Comment 4 for bug 803865

Revision history for this message
Laurynas Biveinis (laurynas-biveinis) wrote :

I believe this is an issue with 64-bit CAS implementation on IA32 systems. Here is the relevant code from include/atomic/x86_gcc.h:

  asm volatile ("push %%ebx;"
                "movl (%%ecx), %%ebx;"
                "movl 4(%%ecx), %%ecx;"
                LOCK_prefix "; cmpxchg8b %0;"
                "setz %2; pop %%ebx"
                : "=m" (*a), "+A" (*cmp), "=c" (ret)
                : "c" (&set), "m" (*a)
                : "memory", "esp")

There are following issues that make it easy for GCC to break this code by optimization:
- The zero-th operand is marked as output-only, but it is an input-output one: CMPXCHG8B reads the memory pointed to it, and also sets EDX:EAX if the operand and EDX:EAX are non-equal. It is also an output operand: the instruction sets it to ECX:EBX.
- The code probably tried to say that zero-th operand is also an input one by specifying it as the 4th operand ("m" (*a)), but this fails, because GCC does not guarantee putting the input and output operands referenced by the same C expression at the same location.
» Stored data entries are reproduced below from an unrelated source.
import Literature.InformationTheory.QuantumCodes.MatchingDecodersBoundary
import Literature.InformationTheory.QuantumCodes.HypergraphProductThresholds
import HarnessLib

/-!
# The planar surface codes are graphlike with boundary: every qubit meets at most two checks of each type

Topic `Literature/InformationTheory/QuantumCodes` (venture QEC, LADDER-QEC Q5 «toric/SURFACE + MWPM»; qec-type-09 gen 4).
Companion of `MatchingDecodersBoundary.lean` (MWPM with one virtual boundary check is minimum-weight decoding for
every check matrix whose columns have weight `≤ 2`, `exists_isGraphlikeVia_of_card_colSupp_le_two` +
`isMinWeight_boundaryDecoder`). Here the hypothesis is discharged for the tree's PLANAR SURFACE CODES
(`HypergraphProductThresholds.lean`: `planarHX k = H_X(HGP(H, Hᵀ))`, `planarHZ k = H_Z(HGP(H, Hᵀ))`, `H` the
`(k+1) × (k+2)` repetition parity-check matrix `repMatrix`), i.e. Dennis–Kitaev–Landahl–Preskill's planar codes
with a rough and a smooth edge ("at the edge of the lattice … each `Z_P` or `X_s` … acts on only three qubits … a
chain can end on the boundary", §3.2): column weights of hypergraph-product matrices are bounded by the column /
row weights of the two classical seeds (`card_colSupp_xMatrix_inl_le`, `_inr_le`, `card_colSupp_zMatrix_inl_le`,
`_inr_le`), the repetition matrix has column and row weights `≤ 2`, hence **`card_colSupp_planarHX_le_two`**,
**`card_colSupp_planarHZ_le_two`** and `exists_isGraphlikeVia_planarHX / _planarHZ`: both sectors of every planar
surface code are graphlike with boundary, so boundary-MWPM decoders are minimum-weight decoders for them
(`isMinWeight_boundaryDecoder`, and `isMinWeight_boundaryDecoder_st` for `T` noisy rounds). All PROVED, 0 facts.

## References
* [DennisEtAl2002] E. Dennis, A. Kitaev, A. Landahl, J. Preskill, *Topological quantum memory*, J. Math. Phys. 43
  (2002) 4452–4505, arXiv:quant-ph/0110143, §3.2 (planar codes) and §4.4 p. 18.
* [TillichZemor2014] J.-P. Tillich, G. Zémor, *Quantum LDPC codes with positive rate and minimum distance
  proportional to n^{1/2}*, IEEE Trans. Inform. Theory 60 (2014) 1193–1202, §3 (product with the transpose of a
  repetition code = planar code).
-/

namespace Literature.InformationTheory.QuantumCodes

open Finset Matrix HypergraphProduct

/-! ### Column weights of hypergraph-product matrices -/

section HGP

variable {V₁ E₁ V₂ E₂ : Type*} [Fintype V₁] [DecidableEq V₁] [Fintype E₁] [DecidableEq E₁]
  [Fintype V₂] [DecidableEq V₂] [Fintype E₂] [DecidableEq E₂]
  (H₁ : Matrix V₁ E₁ (ZMod 2)) (H₂ : Matrix V₂ E₂ (ZMod 2))

omit [Fintype E₁] [DecidableEq E₁] [Fintype E₂] [DecidableEq E₂] in
/-- A column of `H_X` of a hypergraph product over an edge `αb'` of type `E_R` has at most as many checks as the
column `α` of `H₁`. [cite: TillichZemor2014, §3 (vertex (a,b) incident to αb' iff a ∈ α and b = b')] -/
theorem card_colSupp_xMatrix_inl_le (α : E₁) (b' : V₂) :
    (colSupp (xMatrix H₁ H₂) (Sum.inl (α, b'))).card ≤ (colSupp H₁ α).card := by
  refine le_trans (card_le_card (t := (colSupp H₁ α).image fun a : V₁ => (a, b')) ?_) card_image_le
  rintro ⟨a, b⟩ h
  simp only [colSupp, mem_filter, mem_univ, true_and, xMatrix_apply_inl] at h
  rw [mem_image]
  by_cases hb : b = b'
  · subst hb
    refine ⟨a, ?_, rfl⟩
    simp only [colSupp, mem_filter, mem_univ, true_and]
    intro h0; exact h (by rw [h0, zero_mul])
  · exact absurd (by rw [if_neg hb, mul_zero]) h

omit [Fintype E₁] [DecidableEq E₁] [Fintype E₂] [DecidableEq E₂] in
/-- A column of `H_X` over an edge `a'β` of type `E_L` has at most as many checks as the column `β` of `H₂`.
[cite: TillichZemor2014, §3 (vertex (a,b) incident to a'β iff a = a' and b ∈ β)] -/
theorem card_colSupp_xMatrix_inr_le (a' : V₁) (β : E₂) :
    (colSupp (xMatrix H₁ H₂) (Sum.inr (a', β))).card ≤ (colSupp H₂ β).card := by
  refine le_trans (card_le_card (t := (colSupp H₂ β).image fun b : V₂ => (a', b)) ?_) card_image_le
  rintro ⟨a, b⟩ h
  simp only [colSupp, mem_filter, mem_univ, true_and, xMatrix_apply_inr] at h
  rw [mem_image]
  by_cases ha : a = a'
  · subst ha
    refine ⟨b, ?_, rfl⟩
    simp only [colSupp, mem_filter, mem_univ, true_and]
    intro h0; exact h (by rw [h0, mul_zero])
  · exact absurd (by rw [if_neg ha, zero_mul]) h

omit [Fintype V₁] [DecidableEq V₁] [Fintype V₂] [DecidableEq V₂] in
/-- A column of `H_Z` over an edge `α'b` of type `E_R` has at most as many chambers as the row `b` of `H₂` has
edges. [cite: TillichZemor2014, §3 (chamber (α,β) ∋ α'b iff α' = α and b ∈ β)] -/
theorem card_colSupp_zMatrix_inl_le (α' : E₁) (b : V₂) :
    (colSupp (zMatrix H₁ H₂) (Sum.inl (α', b))).card ≤ (univ.filter fun β : E₂ => H₂ b β ≠ 0).card := by
  refine le_trans (card_le_card (t := (univ.filter fun β : E₂ => H₂ b β ≠ 0).image fun β : E₂ => (α', β)) ?_) card_image_le
  rintro ⟨α, β⟩ h
  simp only [colSupp, mem_filter, mem_univ, true_and, zMatrix_apply_inl] at h
  rw [mem_image]
  by_cases hα : α = α'
  · subst hα
    refine ⟨β, ?_, rfl⟩
    simp only [mem_filter, mem_univ, true_and]
    intro h0; exact h (by rw [h0, mul_zero])
  · exact absurd (by rw [if_neg hα, zero_mul]) h

omit [Fintype V₁] [DecidableEq V₁] [Fintype V₂] [DecidableEq V₂] in
/-- A column of `H_Z` over an edge `aβ'` of type `E_L` has at most as many chambers as the row `a` of `H₁` has
edges. [cite: TillichZemor2014, §3 (chamber (α,β) ∋ aβ' iff a ∈ α and β' = β)] -/
theorem card_colSupp_zMatrix_inr_le (a : V₁) (β' : E₂) :
    (colSupp (zMatrix H₁ H₂) (Sum.inr (a, β'))).card ≤ (univ.filter fun α : E₁ => H₁ a α ≠ 0).card := by
  refine le_trans (card_le_card (t := (univ.filter fun α : E₁ => H₁ a α ≠ 0).image fun α : E₁ => (α, β')) ?_) card_image_le
  rintro ⟨α, β⟩ h
  simp only [colSupp, mem_filter, mem_univ, true_and, zMatrix_apply_inr] at h
  rw [mem_image]
  by_cases hβ : β = β'
  · subst hβ
    refine ⟨α, ?_, rfl⟩
    simp only [mem_filter, mem_univ, true_and]
    intro h0; exact h (by rw [h0, zero_mul])
  · exact absurd (by rw [if_neg hβ, mul_zero]) h

end HGP

/-! ### The repetition matrix has column and row weights `≤ 2` -/

/-- Every bit of the repetition code is checked by at most two checks (`x_j` enters `x_{j-1}+x_j` and
`x_j+x_{j+1}`). [cite: TillichZemor2014, §3 (repetition code)] -/
theorem card_colSupp_repMatrix_le_two (n : ℕ) (j : Fin (n + 1)) : (colSupp (repMatrix n) j).card ≤ 2 := by
  have hsub : colSupp (repMatrix n) j ⊆
      (univ.filter fun i : Fin n => i.castSucc = j) ∪ (univ.filter fun i : Fin n => i.succ = j) := by
    intro i hi
    simp only [colSupp, mem_filter, mem_univ, true_and, repMatrix, of_apply] at hi
    rw [mem_union, mem_filter, mem_filter]
    by_cases h : j = i.castSucc ∨ j = i.succ
    · rcases h with h | h
      · exact Or.inl ⟨mem_univ _, h.symm⟩
      · exact Or.inr ⟨mem_univ _, h.symm⟩
    · exact absurd (if_neg h) hi
  have h1 : (univ.filter fun i : Fin n => i.castSucc = j).card ≤ 1 :=
    card_le_one.2 fun a ha b hb => Fin.castSucc_injective n
      ((mem_filter.1 ha).2.trans (mem_filter.1 hb).2.symm)
  have h2 : (univ.filter fun i : Fin n => i.succ = j).card ≤ 1 :=
    card_le_one.2 fun a ha b hb => Fin.succ_injective n
      ((mem_filter.1 ha).2.trans (mem_filter.1 hb).2.symm)
  exact (card_le_card hsub).trans ((card_union_le _ _).trans (by omega))

/-- Every repetition check involves exactly the two bits `x_i`, `x_{i+1}`: row weight `≤ 2`.
[cite: TillichZemor2014, §3 (repetition code)] -/
theorem card_rowFilter_repMatrix_le_two (n : ℕ) (i : Fin n) :
    (univ.filter fun j : Fin (n + 1) => repMatrix n i j ≠ 0).card ≤ 2 := by
  have hsub : (univ.filter fun j : Fin (n + 1) => repMatrix n i j ≠ 0) ⊆ {i.castSucc, i.succ} := by
    intro j hj
    simp only [mem_filter, mem_univ, true_and, repMatrix, of_apply] at hj
    rw [mem_insert, mem_singleton]
    by_contra h
    exact hj (if_neg h)
  exact (card_le_card hsub).trans (card_insert_le _ _)

/-! ### Planar surface codes: both check matrices have column weight `≤ 2` -/

/-- **Every qubit of the planar surface code meets at most two `X`-checks** (two in the bulk, one at the rough
edge). [cite: DennisEtAl2002, §3.2 (planar code: three-qubit operators at the edge)] -/
theorem card_colSupp_planarHX_le_two (k : ℕ) (q : PlanarQubit k) : (colSupp (planarHX k) q).card ≤ 2 := by
  rcases q with ⟨α, b'⟩ | ⟨a', β⟩
  · exact (card_colSupp_xMatrix_inl_le _ _ α b').trans (card_colSupp_repMatrix_le_two _ α)
  · refine (card_colSupp_xMatrix_inr_le _ _ a' β).trans ?_
    -- column `β` of `Hᵀ` = row `β` of `H`
    have : colSupp (repMatrix (k + 1))ᵀ β = univ.filter fun j : Fin (k + 2) => repMatrix (k + 1) β j ≠ 0 := by
      simp only [colSupp, transpose_apply]
    rw [this]
    exact card_rowFilter_repMatrix_le_two _ β

/-- **Every qubit of the planar surface code meets at most two `Z`-checks** (two in the bulk, one at the smooth
edge). [cite: DennisEtAl2002, §3.2 (planar code: three-qubit operators at the edge)] -/
theorem card_colSupp_planarHZ_le_two (k : ℕ) (q : PlanarQubit k) : (colSupp (planarHZ k) q).card ≤ 2 := by
  rcases q with ⟨α', b⟩ | ⟨a, β'⟩
  · refine (card_colSupp_zMatrix_inl_le _ _ α' b).trans ?_
    have : (univ.filter fun β : Fin (k + 1) => (repMatrix (k + 1))ᵀ b β ≠ 0) = colSupp (repMatrix (k + 1)) b := by
      simp only [colSupp, transpose_apply]
    rw [this]
    exact card_colSupp_repMatrix_le_two _ b
  · exact (card_colSupp_zMatrix_inr_le _ _ a β').trans (card_rowFilter_repMatrix_le_two _ a)

/-- Hence **the `X`-check matrix of every planar surface code is graphlike with boundary** (some link-end map
`ι : PlanarQubit k → Sym2 (Option (PlanarCheck k))` presents it). [cite: DennisEtAl2002, §3.2 and §4.4 p. 18] -/
theorem exists_isGraphlikeVia_planarHX (k : ℕ) :
    ∃ ι : PlanarQubit k → Sym2 (Option (PlanarCheck k)), IsGraphlikeVia (planarHX k) ι :=
  exists_isGraphlikeVia_of_card_colSupp_le_two _ (card_colSupp_planarHX_le_two k)

/-- … and so is the `Z`-check matrix. [cite: DennisEtAl2002, §3.2 and §4.4 p. 18] -/
theorem exists_isGraphlikeVia_planarHZ (k : ℕ) :
    ∃ ι : PlanarQubit k → Sym2 (Option (PlanarZCheck k)), IsGraphlikeVia (planarHZ k) ι :=
  exists_isGraphlikeVia_of_card_colSupp_le_two _ (card_colSupp_planarHZ_le_two k)

end Literature.InformationTheory.QuantumCodes
import Literature.MathematicalPhysics.QuantumFieldTheory.Balaban1983to89.Node00.RStepRepr218
import Literature.MathematicalPhysics.QuantumFieldTheory.Balaban1983to89.T4ObservableTelescope

/-!
# N21 (NE7c), strategy s3 «alternative currency», file 20 — SHARP FACTORS RIDE THROUGH THE TYPED ℝ: the (0.3) quotient keeps the
# mixture road's `hXs` shape on FIBRE-INDEPENDENT, SELECTOR-MONOTONE occurrences, with (0.4) per summand under satisfiable provisos

Seat `pub-ymgap-dag-n21-e` (R141 (C) fan-out, node N21 = NE7c `T4IndicatorShell.ShellWeightBound`, strategy s3), g8.  Lane: `--kind proof
--supports stmt-QuantumFields-20292 --as helper` (K3⁗ `SpineGivenEndpointR13Sep`).  Count-neutral.

THE QUESTION.  Files 15∕16 (p500803∕p502670) ran the mixture road's falsifier (K-ii) «does a term remainder's DEFINITION use a threshold?»
against def-R's typed 𝐑 (FILE 7 `Node00.rstepOfSel`; assembled density `B15.BasicStep.RopReal (rterm r) sel fib`, [Balaban1989LargeFieldI] (0.3)
p. 176): it FIRES at the value level (the quotient reads the pinned `χ`-factors in numerator AND denominator), is neutralised on spectators and BY
SUPPORT, and BITES at small-field occurrences ON the fibre bond sets ((O-mix-4), file 16's `D`).  The lens (`LENS-nearmiss.md` v9.0, Cards 26∕28)
left two READ-ONLY kill-tests for def-R ∕ NODE O on the HISTORIES road: (KT-26) does the selector `sel` read window-age labels?  (KT-28) does
`fibOfSeq` contain window-cube bonds?  THIS FILE: the SAME two answers decide the mixture road, and decide it COMPLETELY off the fibre.

Write each piece as `t_a = c_a · f_a` — `c_a` the randomised SHARP factor of the occurrences the mixture road gives multipliers to (a product
of small∕large-field indicators at the threshold vector `S`; here any nonnegative function), `f_a` the rest (threshold-free).  Suppose
(KT-28 «no») `c_a` and `c_{sel a}` are FIBRE-INDEPENDENT of `fib a` (`T4DressedR.FibreIndep`), and (KT-26 «no», weak form) the selector is
MONOTONE on them, `c_a ≤ c_{sel a}` pointwise (print: the receiving history `Z″` coincides with `Z` off `Z′`, p. 176).  Then:

* §1 (one normalised term) `normTerm(fib a)(c″f″)(c f) = [c″ ≠ 0]·c·normTerm(fib a)(f″)(f)` pointwise (`normTerm_factor_mul`); `= c·c″·(…)` for an
  idempotent `c″` (`…_of_idem`); **`= c·normTerm(f″)(f)` when `c ≤ c″`** (`…_of_le`) — the SENDING sharp factor survives ℝ verbatim, remainder threshold-free, `≥ 0`.
* §2 (the (0.3) density, indexed by the OLD index `a` — admissible at the apex, where `T4MatchingAssembly.StringHybridNE7` is ∃ over the index type,
  file 17 p506004) **`ℝρ = Σ_a c_a · normTerm(fib a)(f_{sel a})(f_a)`** (`ropReal_factor_eq_sum_of_le`); without monotonicity the factor is
  `[c_{sel a} ≠ 0]·c_a` (`ropReal_factor_eq_sum`) ∕ `c_a·c_{sel a}` (`…_of_idem`: a sharp product over the UNION of the two occurrence sets).
* §3 (threshold-parametric families `c = c^S`, any measure on the multiplier space) the multiplier-integral of the post-ℝ density is
  `Σ_a (∫ c^S_a dS)·normTerm(fib a)(f_{sel a})(f_a)` (`integral_ropReal_family_eq_of_le`) — 13a∕14a's `hXs`∕`hA` pair (p491254∕p495878) SURVIVES ℝ
  with the same occurrence set; (O-mix-4)'s `D` is needed ONLY for occurrences on fibre bonds.
* §4 ((0.4) per summand, [Balaban1989LargeFieldI] (0.4) p. 176 ∕ (1.102) p. 201) under `T4ObservableTelescope.TermProvisos (fib a) f_{sel a} f_a C` —
  provisos on the THRESHOLD-FREE parts, hence SATISFIABLE (b01's `hden : ∀ V, ∫⌈ t_{sel a} ≠ 0` is not, once `t_{sel a}` carries an indicator with
  zeros off the fibre) —: `∫ normTerm(fib a)(c″f″)(c f) = ∫ f·[c″ ≠ 0]·c` (`integral_factor_normTerm_eq`), so the MASS DEFECT of the typed (0.3) on
  indicator-carrying pieces is exactly the sending mass on the receiver's zero set (`integral_defect_factor_eq`, ≥ 0), it VANISHES under
  `c ≤ c″` (`integral_factor_normTerm_eq_of_le`), and then **`∫ ℝρ = Σ_a ∫ t_a`** (`integral_ropReal_factor_eq_of_le`) and every OLD-CLASS weight is
  preserved (`classSum_ropReal_factor_eq_of_le`) — E1∕E2 and every N20-shape CLASS binder of files 12∕17∕19 (p485985∕p506004∕p509394) at every
  threshold vector pass through ℝ unchanged.
* §5 reads §2∕§4 at FILE 7's letters: `rterm r a = r.χ a · r.TexpA a` with the pinned factor split `r.χ a = cOut a · cFib a` (off-fibre × on-fibre),
  `cOut` fibre-independent and `sel`-monotone, `cFib` folded into the threshold-free slot `g a := cFib a · r.TexpA a`:
  `RopReal (rterm r) sel fib = Σ_a cOut a · normTerm(fib a)(g (sel a))(g a)` and FILE 7's `integral_sum_rstepOfSel` with its `hprov` REPLACED by
  «provisos on `g` + off-fibre monotonicity» (`integral_sum_rstepOfSel_eq_of_le`).  FILE 8's `rstepSlotOfRecord` is the instance `rstepOfSel_sliceOfRecord` (`rfl`).
* §6 GUARD: where the receiver vanishes the typed (0.3) kills the sender's contribution (`normTerm_eq_zero∕ne_old_of_receiver_zero`): `c ≤ c″` is load-bearing.

HONEST FRAMING.  NE7c is NOT PRINTED and NOT PROVED.  [folklore] algebra of b01's `normTerm` plus two Fubini identities already in the tree
(`T4DressedR.fibreIntegral_mul_of_fibreIndep`, b01 `integral_normTerm_eq` via `TermProvisos`).  The kill-test answers (KT-26∕KT-28) are def-R's ∕
NODE O's (`PpSelOfRecord` ∕ `fibOfSeq`); here they are HYPOTHESES, as on the histories road after lens Cards 26∕28 — one answer serves both roads.
The mixture (a convex combination of print's SHARP procedure over admissible threshold vectors) is design, NOT print verbatim; (M1) for print's
sharp procedure untouched; nothing of Bałaban's asserted; N21 NOT discharged; count-neutral; one finite 𝕋⁴ at fixed `ε`; NOT ℝ⁴ ∕ OS ∕ gap ∕ Clay.

CITATION HEADER (lean-in-tree rule 2026-08-18).  BY NAME: b01 `B15.BasicStep.fibreIntegral` ∕ `normTerm` ∕ `RopReal` ∕ `integral_normTerm_eq`
([Balaban1989LargeFieldI] (0.3)–(0.4) p. 176, (1.102) p. 201, typed there with locators); `T4DressedR.FibreIndep` ∕ `fibreIntegral_mul_of_fibreIndep`;
`T4ObservableTelescope.TermProvisos` ∕ `normTerm_mul_eq_of_fibreIndep`; `T4JointDressing.fibreIntegral_nonneg`; def-R FILE 7 `Node00.rterm` ∕ `rstepOfSel` ∕
`sum_rstepOfSel_eq`.  Context only (SHAPE): [Balaban1989LargeFieldI] (0.3)–(0.4) p. 176 — *"(ℝρ)(V) = Σ_Z ρ(Z″,V) ∫dV⌈_{Z′}ρ(Z,V) ∕ ∫dV⌈_{Z′}ρ(Z″,V)"*, *"∫dV(ℝρ)(V) = ∫dV ρ(V)"*.

WHAT IS PROVED ([folklore]).  §1 `fibreIntegral_factor_mul` · ★ `normTerm_factor_mul` · `normTerm_factor_mul_of_idem` · ★ `normTerm_factor_mul_of_le` ·
`normTerm_factor_nonneg`; §2 `ropReal_factor_eq_sum` · `ropReal_factor_eq_sum_of_idem` · ★★ `ropReal_factor_eq_sum_of_le`; §3 ★ `integral_ropReal_family_eq_of_le`;
§4 ★ `integral_factor_normTerm_eq` · `integral_defect_factor_eq` · `integral_defect_factor_nonneg` · ★ `integral_factor_normTerm_eq_of_le` ·
★★ `integral_ropReal_factor_eq_of_le` · `classSum_ropReal_factor_eq_of_le`; §5 `rterm_eq_factor` · ★ `ropReal_rterm_eq_sum_of_le` ·
★ `integral_sum_rstepOfSel_eq_of_le`; §6 `normTerm_eq_zero_of_receiver_zero` · `normTerm_ne_old_of_receiver_zero`.
-/

set_option autoImplicit false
Also this operand is not referenced in the assembly at all.

While we are at it, there are following issues that make the resulting code suboptimal:
- "volatile" is not needed as all the output operands are specified fully (i.e. no undescribed side-effects in the assembly);
- Saving EBX in the code is not required, just tell GCC that the code clobbers EBX and GCC will handle this;
- No need to force using ECX for input &set and output ret;
- Clobber "memory" is redundant as the code does not access memory in a way undescribed by constraints;
- Clobber "esp", I fail to understand its point at all.

The rewritten code:

    int32 val_for_ebx= (set & 0xFFFFFFFF);
    int32 val_for_ecx= set >> 32;
    asm (LOCK_prefix "; cmpxchg8b %0;"
         "setz %1"
         : "+m" (*a), "=g" (ret), "+A" (*cmp)
         : "b" (val_for_ebx), "c" (val_for_ecx)
         : "flags")

Note that this is similar to
http://bugs.mysql.com/bug.php?id=52419 and
http://lists.mysql.com/commits/118512

but in fact the original bug there was that ebx operand had a wrong constraint (memory, failing because it is stack pointer-relative) when it should have been directly EBX register.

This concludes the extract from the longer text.